* _WHAT YOU WILL DO_: Look for "count" in each line of the entries, and return the matching lines.

* _THE INPUT_:
· · · · ·
import Summits.BirchSwinnertonDyer.Rank1Residual.X11a.PrintDischargeMuAn
import Summits.BirchSwinnertonDyer.BirchSwinnertonDyer.Theorems.Rank1ResidualIntModelReduction
import Summits.BirchSwinnertonDyer.BirchSwinnertonDyer.Theorems.Rank1ResidualX11RankOneReduction
import Literature.NumberTheory.EllipticCurves.Rank1Residual.X9NoEntry
import HarnessLib

/-!
# Route `PrintX11a` (cell `bsd-print-x11a`, seat p2 — booking chore of PLAN v6 §2), child `UpperNonSurjFive`
# (item stmt-BirchSwinnertonDyer-20614) PER PAIR on the HARD sub-locus: the analytic-μ DOOR over a literal integer
# model (`--supports stmt-BirchSwinnertonDyer-20614`; consumed by `PrintX11aHardLocusRecordsFive3–6.lean`)

HONEST FRAMING. Theorems only; no definition, no named fact, no `sorry`. PER PAIR (E1 currency): nothing here
closes the child `UpperNonSurjFive` (`∀` non-surjective X11a pairs at `5 ≤ p`), which stays OPEN = Greenberg's
`μ`-conjecture on the thin hard family (`Theorems.X11aNonSurjMuAnHardFive`, barrier B3); the leaf `ClassX11a` stays
open; BSD is not proved by any of this. beyond-print theorem: NO.

## What

ty2's part 6 (`X11a/PrintDischargeMuAn.lean`, p552896) gives, on the class `ClassX11a W p` with the image bit
`¬Surj W p` and the μ-claim `X11a.MuAnZeroAt W p` (= a μ-witness record's `Record.MuClaim`, VERBATIM), the crux-U
currency `Typed.MissingUpperBoundAt W p` modulo TEN named facts (+ Greenberg–Stevens at a split pair), and `BSDp W p`
when moreover `ord_p #Ш_an = 0`. This file packages that door ONCE over a literal integer model `[a₁,…,a₆]` — the
shape of p4's `X11b.bsdp_of_ainvs_of_chaCertificate` (`X11b/ChaPairs1.lean`): the class is ASSEMBLED IN THE KERNEL
from decidable integer data — `p ∣ Δ`, `p ∤ c₄` (`Mult`, Silverman VII.5.1(b)); a good prime `ℓ ≠ p` with kernel
point count `#Ẽ(𝔽_ℓ) = n` and `X² − (ℓ + 1 − n)X + ℓ` root-free mod `p` (`Irr`, Mazur 1978 Prop. 6.3 (1)); `¬Ram`
from `Irr ∧ ¬Surj` (`not_ram_of_irr_of_not_surj`, Serre 1972 §2.4 Prop. 15); at a non-split pair the node-tangent
quadratic root-free mod `p` (no Greenberg–Stevens binder, ty2 §1c) — leaving DISPLAYED only `r_an = 0`, the
image bit, the μ-claim (and `#Ш_an` for `BSDp`), the ten facts (+ GS at a split pair):
* `classX11a_of_ainvs`, `not_split_of_ainvs`;
* `mub_of_ainvs_of_muAn` ∕ `mub_of_ainvs_of_muAn_of_nonsplit` ⇒ `Typed.MissingUpperBoundAt W p`;
* `bsdp_of_ainvs_of_muAn` ∕ `bsdp_of_ainvs_of_muAn_of_nonsplit` ⇒ `BSDp W p` at a unit pair.
The per-pair bookings of ty3's `RecordsLeafNonSurjMuPart2.lean` (15 hard pairs at `p = 5`, `115320 ≤ N ≤ 389205`)
are the sequel files `PrintX11aHardLocusRecordsFive3–6.lean` (p3's `Five1/2` book `Part1`).

References: [Kato2004Asterisque] Thm. 12.4 (p. 221), §17.13 (pp. 279–280); [Wuthrich2014] Cor. 18 (p. 398);
[SteinWuthrich2013] Thm. 6.1 (p. 20); [GreenbergLNM1716] Thm. 1.5, Conj. 1.11; [Mazur1978] Prop. 6.3; [Serre1972]
§2.4 Prop. 15; [SilvermanAEC2009] VII.5.1; [Miller2011LMS] Def. 1.1; cell files `X11b/ChaPairs1.lean` (p4, shape),
`X11a/ChaRecords4.lean` (p3, grammar), `X11a/PrintDischargeMuAn.lean` (ty2), HOME/PLAN.md v6 §2–§3,
HOME/TY2-DISCHARGE-INTERFACE.md §J.
-/

set_option linter.dupNamespace false -- the directory name repeats the summit name (sibling precedent)

set_option autoImplicit false

noncomputable section

open scoped Classical MatrixGroups ModularForm

open WeierstrassCurve Literature.NumberTheory.EllipticCurves
  Literature.NumberTheory.EllipticCurves.ModularForms
  Literature.NumberTheory.EllipticCurves.Rank1Residual
  Literature.NumberTheory.EllipticCurves.Rank1Residual.Typed
  Literature.NumberTheory.EllipticCurves.Rank1Residual.X11RankOneCertificates
  Literature.NumberTheory.EllipticCurves.Wuthrich2014
  Literature.NumberTheory.EllipticCurves.SteinWuthrich2013
  Literature.NumberTheory.EllipticCurves.Greenberg1999
  Literature.NumberTheory.EllipticCurves.Kato2004
  Summit.BirchSwinnertonDyer.BirchSwinnertonDyer.Rank1Residual.IntModel
  Summit.BirchSwinnertonDyer.BirchSwinnertonDyer.Rank1Residual.X11RankOne
  Summit.BirchSwinnertonDyer.Rank1Residual
  Summit.BirchSwinnertonDyer.Rank1Residual.X11b

namespace Summit.BirchSwinnertonDyer.BirchSwinnertonDyer.Theorems.HardLocusRecords

/-! ### The door over a literal integer model (ty2 part 6 on `ClassX11a`; the class assembled in the kernel) -/

section Door

variable {W : WeierstrassCurve ℚ} [W.IsElliptic] [W.IsGloballyMinimal]

/-- **`ClassX11a W p` from the integer model `[a₁,…,a₆]` and two displayed bits** (shape of p4's
`X11b.bsdp_of_ainvs_of_chaCertificate`, all Galois ∕ reduction hypotheses from DECIDABLE integer data): `p` odd,
`p ∣ Δ`, `p ∤ c₄` (multiplicative at `p`), a good prime `ℓ ≠ p` (`ℓ ∤ Δ`) with kernel point count `#Ẽ(𝔽_ℓ) = n` and
`X² − (ℓ + 1 − n)X + ℓ` root-free mod `p` (`E[p]` irreducible, Mazur 1978 Prop. 6.3 (1)); DISPLAYED `r_an = 0` and
`¬Surj W p`; `¬Ram` from `Irr ∧ ¬Surj` (Serre: an irreducible image with a transvection is everything).
[cite: Mazur1978, §6 Prop. 6.3 (1) (p. 153)] [cite: Serre1972, §2.4 Prop. 15] [cite: SilvermanAEC2009, VII.5 Prop. 5.1(b)] -/
theorem classX11a_of_ainvs
    (a1 a2 a3 a4 a6 : ℤ) (hW : integralModelInt W = ⟨a1, a2, a3, a4, a6⟩) (p ℓ n : ℕ) [Fact p.Prime] [Fact ℓ.Prime]
    (hp2 : p ≠ 2) (hpΔ : (p : ℤ) ∣ discOf [a1, a2, a3, a4, a6]) (hpc4 : ¬ (p : ℤ) ∣ c4Of [a1, a2, a3, a4, a6])
    (hℓp : ℓ ≠ p) (hℓΔ : ¬ (ℓ : ℤ) ∣ discOf [a1, a2, a3, a4, a6])
    (hcard : Nat.card (((⟨a1, a2, a3, a4, a6⟩ : WeierstrassCurve ℤ).map (Int.castRingHom (ZMod ℓ))).toAffine.Point) = n)
    (hnoroot : ∀ t : ℕ, t < p → ¬ (p : ℤ) ∣ (t : ℤ) ^ 2 - ((ℓ : ℤ) + 1 - n) * t + ℓ)
    (hr : W.analyticRank = 0) (hnsj : ¬ Surj W p) : ClassX11a W p := by
  haveI : NeZero p := ⟨(Fact.out : p.Prime).ne_zero⟩
  have hΔ : (⟨a1, a2, a3, a4, a6⟩ : WeierstrassCurve ℤ).Δ = discOf [a1, a2, a3, a4, a6] := intCurve_Δ a1 a2 a3 a4 a6
  have hc4 : (⟨a1, a2, a3, a4, a6⟩ : WeierstrassCurve ℤ).c₄ = c4Of [a1, a2, a3, a4, a6] := intCurve_c₄ a1 a2 a3 a4 a6
  have hmult : Mult W p :=
    hasMultiplicativeReductionAtPrime_of_intModel hW p (by rw [hΔ]; exact hpΔ) (by rw [hc4]; exact hpc4)
  have hirr : Irr W p := by
    refine hasIrreducibleModPGaloisRep_of_intModel_of_noroot hW p ℓ hℓp (by rw [hΔ]; exact hℓΔ) hcard
      (forall_zmod_of_forall_lt fun t ht h0 ↦ hnoroot t ht ?_)
    rw [← ZMod.intCast_zmod_eq_zero_iff_dvd]
    push_cast at h0 ⊢
    linear_combination h0
  exact ⟨hr, hp2, hmult, hirr, not_ram_of_irr_of_not_surj W p hirr hnsj⟩

/-- Non-split multiplicative at `p` from the integer model: the node-tangent quadratic mod `p` is root-free
(`p ∣ Δ`, `p ∤ c₄`; Silverman VII.5.1(b), tree `not_hasSplitMultiplicativeReductionAtPrime_of_intModel_of_noroot`).
[cite: SilvermanAEC2009, VII.5 Prop. 5.1(b)] -/
theorem not_split_of_ainvs (a1 a2 a3 a4 a6 : ℤ) (hW : integralModelInt W = ⟨a1, a2, a3, a4, a6⟩) (p : ℕ) [Fact p.Prime]
    (hpΔ : (p : ℤ) ∣ discOf [a1, a2, a3, a4, a6]) (hpc4 : ¬ (p : ℤ) ∣ c4Of [a1, a2, a3, a4, a6])
    (hnodal : letI E₀ : WeierstrassCurve ℤ := ⟨a1, a2, a3, a4, a6⟩
      ∀ t : ZMod p, (E₀.c₄ : ZMod p) * t ^ 2 + (E₀.a₁ * E₀.c₄ : ZMod p) * t
        - (54 * E₀.b₆ - 3 * E₀.b₂ * E₀.b₄ + E₀.a₂ * E₀.c₄ : ZMod p) ≠ 0)
    : ¬ W.HasSplitMultiplicativeReductionAtPrime p :=
  not_hasSplitMultiplicativeReductionAtPrime_of_intModel_of_noroot hW p (by rw [intCurve_Δ]; exact hpΔ)
    (by rw [intCurve_c₄]; exact hpc4) hnodal

/-- **The μ-claim door over a literal integer model** (`Typed.MissingUpperBoundAt W p`): `classX11a_of_ainvs` + ty2's
`ClassX11a.missingUpperBoundAt_of_muAnZeroAt_of_not_surj` (ten facts + Greenberg–Stevens at the pair + the image bit + the
μ-claim `X11a.MuAnZeroAt W p`). Per pair; not a class theorem. [cite: Kato2004Asterisque, Thm. 12.4 (p. 221) and §17.13 (pp. 279–280)]
[cite: Wuthrich2014, Cor. 18 (p. 398)] [cite: SteinWuthrich2013, Thm. 6.1 (p. 20)] [cite: Miller2011LMS, Def. 1.1] -/
theorem mub_of_ainvs_of_muAn
    (hJs : thm61_splitMultiplicative) (hJn : thm61_nonsplitMultiplicative)
    (hGZK : rank_eq_analyticRank_of_analyticRank_le_one) (hpar : nonempty_modularParametrizationData)
    (h12 : Kato2004.thm12_4)
    (hns : Kato2004.exists_multDivisibilityInputs_nonsplit)
    (hsp : Kato2004.exists_multDivisibilityInputs_split)
    (h15 : thm15_isTorsion_multiplicative_rat)
    (h18 : Wuthrich2014.corollary18_padicLFunction_mem_iwasawaAlgebra_multiplicative)
    (hfine : Kato2004.exists_multDivisibilityInputs_fine)
    (a1 a2 a3 a4 a6 : ℤ) (hW : integralModelInt W = ⟨a1, a2, a3, a4, a6⟩) (p ℓ n : ℕ) [Fact p.Prime] [Fact ℓ.Prime]
    (hp2 : p ≠ 2) (hpΔ : (p : ℤ) ∣ discOf [a1, a2, a3, a4, a6]) (hpc4 : ¬ (p : ℤ) ∣ c4Of [a1, a2, a3, a4, a6])
    (hℓp : ℓ ≠ p) (hℓΔ : ¬ (ℓ : ℤ) ∣ discOf [a1, a2, a3, a4, a6])
    (hcard : Nat.card (((⟨a1, a2, a3, a4, a6⟩ : WeierstrassCurve ℤ).map (Int.castRingHom (ZMod ℓ))).toAffine.Point) = n)
    (hnoroot : ∀ t : ℕ, t < p → ¬ (p : ℤ) ∣ (t : ℤ) ^ 2 - ((ℓ : ℤ) + 1 - n) * t + ℓ)
    (hGS : greenberg_stevens (W := W) (p := p))
    (hr : W.analyticRank = 0) (hnsj : ¬ Surj W p) (hμ : X11a.MuAnZeroAt W p) : MissingUpperBoundAt W p :=
  (classX11a_of_ainvs a1 a2 a3 a4 a6 hW p ℓ n hp2 hpΔ hpc4 hℓp hℓΔ hcard hnoroot hr hnsj).missingUpperBoundAt_of_muAnZeroAt_of_not_surj
    hJs hJn hGZK hpar h12 hns hsp h15 h18 hfine hGS hnsj hμ

/-- **`BSD(E,p)` over a literal integer model at a UNIT pair** (`#Ш_an = q`, `ord_p q = 0`, displayed): the μ-claim door for
the upper half, the free lower half (ty2's `ClassX11a.bsdp_of_muAnZeroAt_of_not_surj_of_unit`). Per pair.
[cite: Miller2011LMS, §1 and Def. 1.1] [cite: Kato2004Asterisque, §17.13 (pp. 279–280)] [cite: Wuthrich2014, Cor. 18 (p. 398)] -/
theorem bsdp_of_ainvs_of_muAn
    (hJs : thm61_splitMultiplicative) (hJn : thm61_nonsplitMultiplicative)
    (hGZK : rank_eq_analyticRank_of_analyticRank_le_one) (hpar : nonempty_modularParametrizationData)
    (h12 : Kato2004.thm12_4)
    (hns : Kato2004.exists_multDivisibilityInputs_nonsplit)
    (hsp : Kato2004.exists_multDivisibilityInputs_split)
    (h15 : thm15_isTorsion_multiplicative_rat)
    (h18 : Wuthrich2014.corollary18_padicLFunction_mem_iwasawaAlgebra_multiplicative)
    (hfine : Kato2004.exists_multDivisibilityInputs_fine)
    (a1 a2 a3 a4 a6 : ℤ) (hW : integralModelInt W = ⟨a1, a2, a3, a4, a6⟩) (p ℓ n : ℕ) [Fact p.Prime] [Fact ℓ.Prime]
    (hp2 : p ≠ 2) (hpΔ : (p : ℤ) ∣ discOf [a1, a2, a3, a4, a6]) (hpc4 : ¬ (p : ℤ) ∣ c4Of [a1, a2, a3, a4, a6])
    (hℓp : ℓ ≠ p) (hℓΔ : ¬ (ℓ : ℤ) ∣ discOf [a1, a2, a3, a4, a6])
    (hcard : Nat.card (((⟨a1, a2, a3, a4, a6⟩ : WeierstrassCurve ℤ).map (Int.castRingHom (ZMod ℓ))).toAffine.Point) = n)
    (hnoroot : ∀ t : ℕ, t < p → ¬ (p : ℤ) ∣ (t : ℤ) ^ 2 - ((ℓ : ℤ) + 1 - n) * t + ℓ)
    (hGS : greenberg_stevens (W := W) (p := p))
    (hr : W.analyticRank = 0) (hnsj : ¬ Surj W p) (hμ : X11a.MuAnZeroAt W p)
    {q : ℚ} (hq : shaAn W = (q : ℂ)) (hv : padicValRat p q = 0) : BSDp W p :=
  (classX11a_of_ainvs a1 a2 a3 a4 a6 hW p ℓ n hp2 hpΔ hpc4 hℓp hℓΔ hcard hnoroot hr hnsj).bsdp_of_muAnZeroAt_of_not_surj_of_unit
    hJs hJn hGZK hpar h12 hns hsp h15 h18 hfine hGS hnsj hμ hq hv

/-- **The μ-claim door over a literal integer model at a NON-SPLIT pair, no Greenberg–Stevens binder**: the node-tangent
quadratic mod `p` is root-free (kernel), so `p` is non-split and ty2's `…_of_nonsplit` variant applies (GS is vacuous at a
non-split prime). Per pair. [cite: SilvermanAEC2009, VII.5 Prop. 5.1(b)] [cite: Kato2004Asterisque, Thm. 12.4 (p. 221) and §17.13 (pp. 279–280)]
[cite: Wuthrich2014, Cor. 18 (p. 398)] [cite: Miller2011LMS, Def. 1.1] -/
theorem mub_of_ainvs_of_muAn_of_nonsplit
    (hJs : thm61_splitMultiplicative) (hJn : thm61_nonsplitMultiplicative)
    (hGZK : rank_eq_analyticRank_of_analyticRank_le_one) (hpar : nonempty_modularParametrizationData)
    (h12 : Kato2004.thm12_4)
    (hns : Kato2004.exists_multDivisibilityInputs_nonsplit)
    (hsp : Kato2004.exists_multDivisibilityInputs_split)
    (h15 : thm15_isTorsion_multiplicative_rat)
    (h18 : Wuthrich2014.corollary18_padicLFunction_mem_iwasawaAlgebra_multiplicative)
    (hfine : Kato2004.exists_multDivisibilityInputs_fine)
    (a1 a2 a3 a4 a6 : ℤ) (hW : integralModelInt W = ⟨a1, a2, a3, a4, a6⟩) (p ℓ n : ℕ) [Fact p.Prime] [Fact ℓ.Prime]
    (hp2 : p ≠ 2) (hpΔ : (p : ℤ) ∣ discOf [a1, a2, a3, a4, a6]) (hpc4 : ¬ (p : ℤ) ∣ c4Of [a1, a2, a3, a4, a6])
    (hℓp : ℓ ≠ p) (hℓΔ : ¬ (ℓ : ℤ) ∣ discOf [a1, a2, a3, a4, a6])
    (hcard : Nat.card (((⟨a1, a2, a3, a4, a6⟩ : WeierstrassCurve ℤ).map (Int.castRingHom (ZMod ℓ))).toAffine.Point) = n)
    (hnoroot : ∀ t : ℕ, t < p → ¬ (p : ℤ) ∣ (t : ℤ) ^ 2 - ((ℓ : ℤ) + 1 - n) * t + ℓ)
    (hnodal : letI E₀ : WeierstrassCurve ℤ := ⟨a1, a2, a3, a4, a6⟩
      ∀ t : ZMod p, (E₀.c₄ : ZMod p) * t ^ 2 + (E₀.a₁ * E₀.c₄ : ZMod p) * t
        - (54 * E₀.b₆ - 3 * E₀.b₂ * E₀.b₄ + E₀.a₂ * E₀.c₄ : ZMod p) ≠ 0)
    (hr : W.analyticRank = 0) (hnsj : ¬ Surj W p) (hμ : X11a.MuAnZeroAt W p) : MissingUpperBoundAt W p :=
  (classX11a_of_ainvs a1 a2 a3 a4 a6 hW p ℓ n hp2 hpΔ hpc4 hℓp hℓΔ hcard hnoroot hr hnsj).missingUpperBoundAt_of_muAnZeroAt_of_not_surj_of_nonsplit
    hJs hJn hGZK hpar h12 hns hsp h15 h18 hfine hnsj (not_split_of_ainvs a1 a2 a3 a4 a6 hW p hpΔ hpc4 hnodal) hμ

/-- **`BSD(E,p)` over a literal integer model at a NON-SPLIT UNIT pair, no Greenberg–Stevens binder** (ty2's
`…_of_nonsplit_of_unit`). Per pair. [cite: Miller2011LMS, §1 and Def. 1.1] [cite: SilvermanAEC2009, VII.5 Prop. 5.1(b)]
[cite: Kato2004Asterisque, §17.13 (pp. 279–280)] [cite: Wuthrich2014, Cor. 18 (p. 398)] -/
theorem bsdp_of_ainvs_of_muAn_of_nonsplit
    (hJs : thm61_splitMultiplicative) (hJn : thm61_nonsplitMultiplicative)
    (hGZK : rank_eq_analyticRank_of_analyticRank_le_one) (hpar : nonempty_modularParametrizationData)
    (h12 : Kato2004.thm12_4)
    (hns : Kato2004.exists_multDivisibilityInputs_nonsplit)
    (hsp : Kato2004.exists_multDivisibilityInputs_split)
    (h15 : thm15_isTorsion_multiplicative_rat)
    (h18 : Wuthrich2014.corollary18_padicLFunction_mem_iwasawaAlgebra_multiplicative)
    (hfine : Kato2004.exists_multDivisibilityInputs_fine)
    (a1 a2 a3 a4 a6 : ℤ) (hW : integralModelInt W = ⟨a1, a2, a3, a4, a6⟩) (p ℓ n : ℕ) [Fact p.Prime] [Fact ℓ.Prime]
    (hp2 : p ≠ 2) (hpΔ : (p : ℤ) ∣ discOf [a1, a2, a3, a4, a6]) (hpc4 : ¬ (p : ℤ) ∣ c4Of [a1, a2, a3, a4, a6])
    (hℓp : ℓ ≠ p) (hℓΔ : ¬ (ℓ : ℤ) ∣ discOf [a1, a2, a3, a4, a6])
    (hcard : Nat.card (((⟨a1, a2, a3, a4, a6⟩ : WeierstrassCurve ℤ).map (Int.castRingHom (ZMod ℓ))).toAffine.Point) = n)
    (hnoroot : ∀ t : ℕ, t < p → ¬ (p : ℤ) ∣ (t : ℤ) ^ 2 - ((ℓ : ℤ) + 1 - n) * t + ℓ)
    (hnodal : letI E₀ : WeierstrassCurve ℤ := ⟨a1, a2, a3, a4, a6⟩
      ∀ t : ZMod p, (E₀.c₄ : ZMod p) * t ^ 2 + (E₀.a₁ * E₀.c₄ : ZMod p) * t
        - (54 * E₀.b₆ - 3 * E₀.b₂ * E₀.b₄ + E₀.a₂ * E₀.c₄ : ZMod p) ≠ 0)
    (hr : W.analyticRank = 0) (hnsj : ¬ Surj W p) (hμ : X11a.MuAnZeroAt W p)
    {q : ℚ} (hq : shaAn W = (q : ℂ)) (hv : padicValRat p q = 0) : BSDp W p :=
  (classX11a_of_ainvs a1 a2 a3 a4 a6 hW p ℓ n hp2 hpΔ hpc4 hℓp hℓΔ hcard hnoroot hr hnsj).bsdp_of_muAnZeroAt_of_not_surj_of_nonsplit_of_unit
    hJs hJn hGZK hpar h12 hns hsp h15 h18 hfine hnsj (not_split_of_ainvs a1 a2 a3 a4 a6 hW p hpΔ hpc4 hnodal) hμ hq hv

end Door

end Summit.BirchSwinnertonDyer.BirchSwinnertonDyer.Theorems.HardLocusRecords

end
· · · · ·
* _ANSWER SECTION_:
point count `#Ẽ(𝔽_ℓ) = n` and `X² − (ℓ + 1 − n)X + ℓ` root-free mod `p` (`Irr`, Mazur 1978 Prop. 6.3 (1)); `¬Ram`
`p ∣ Δ`, `p ∤ c₄` (multiplicative at `p`), a good prime `ℓ ≠ p` (`ℓ ∤ Δ`) with kernel point count `#Ẽ(𝔽_ℓ) = n` and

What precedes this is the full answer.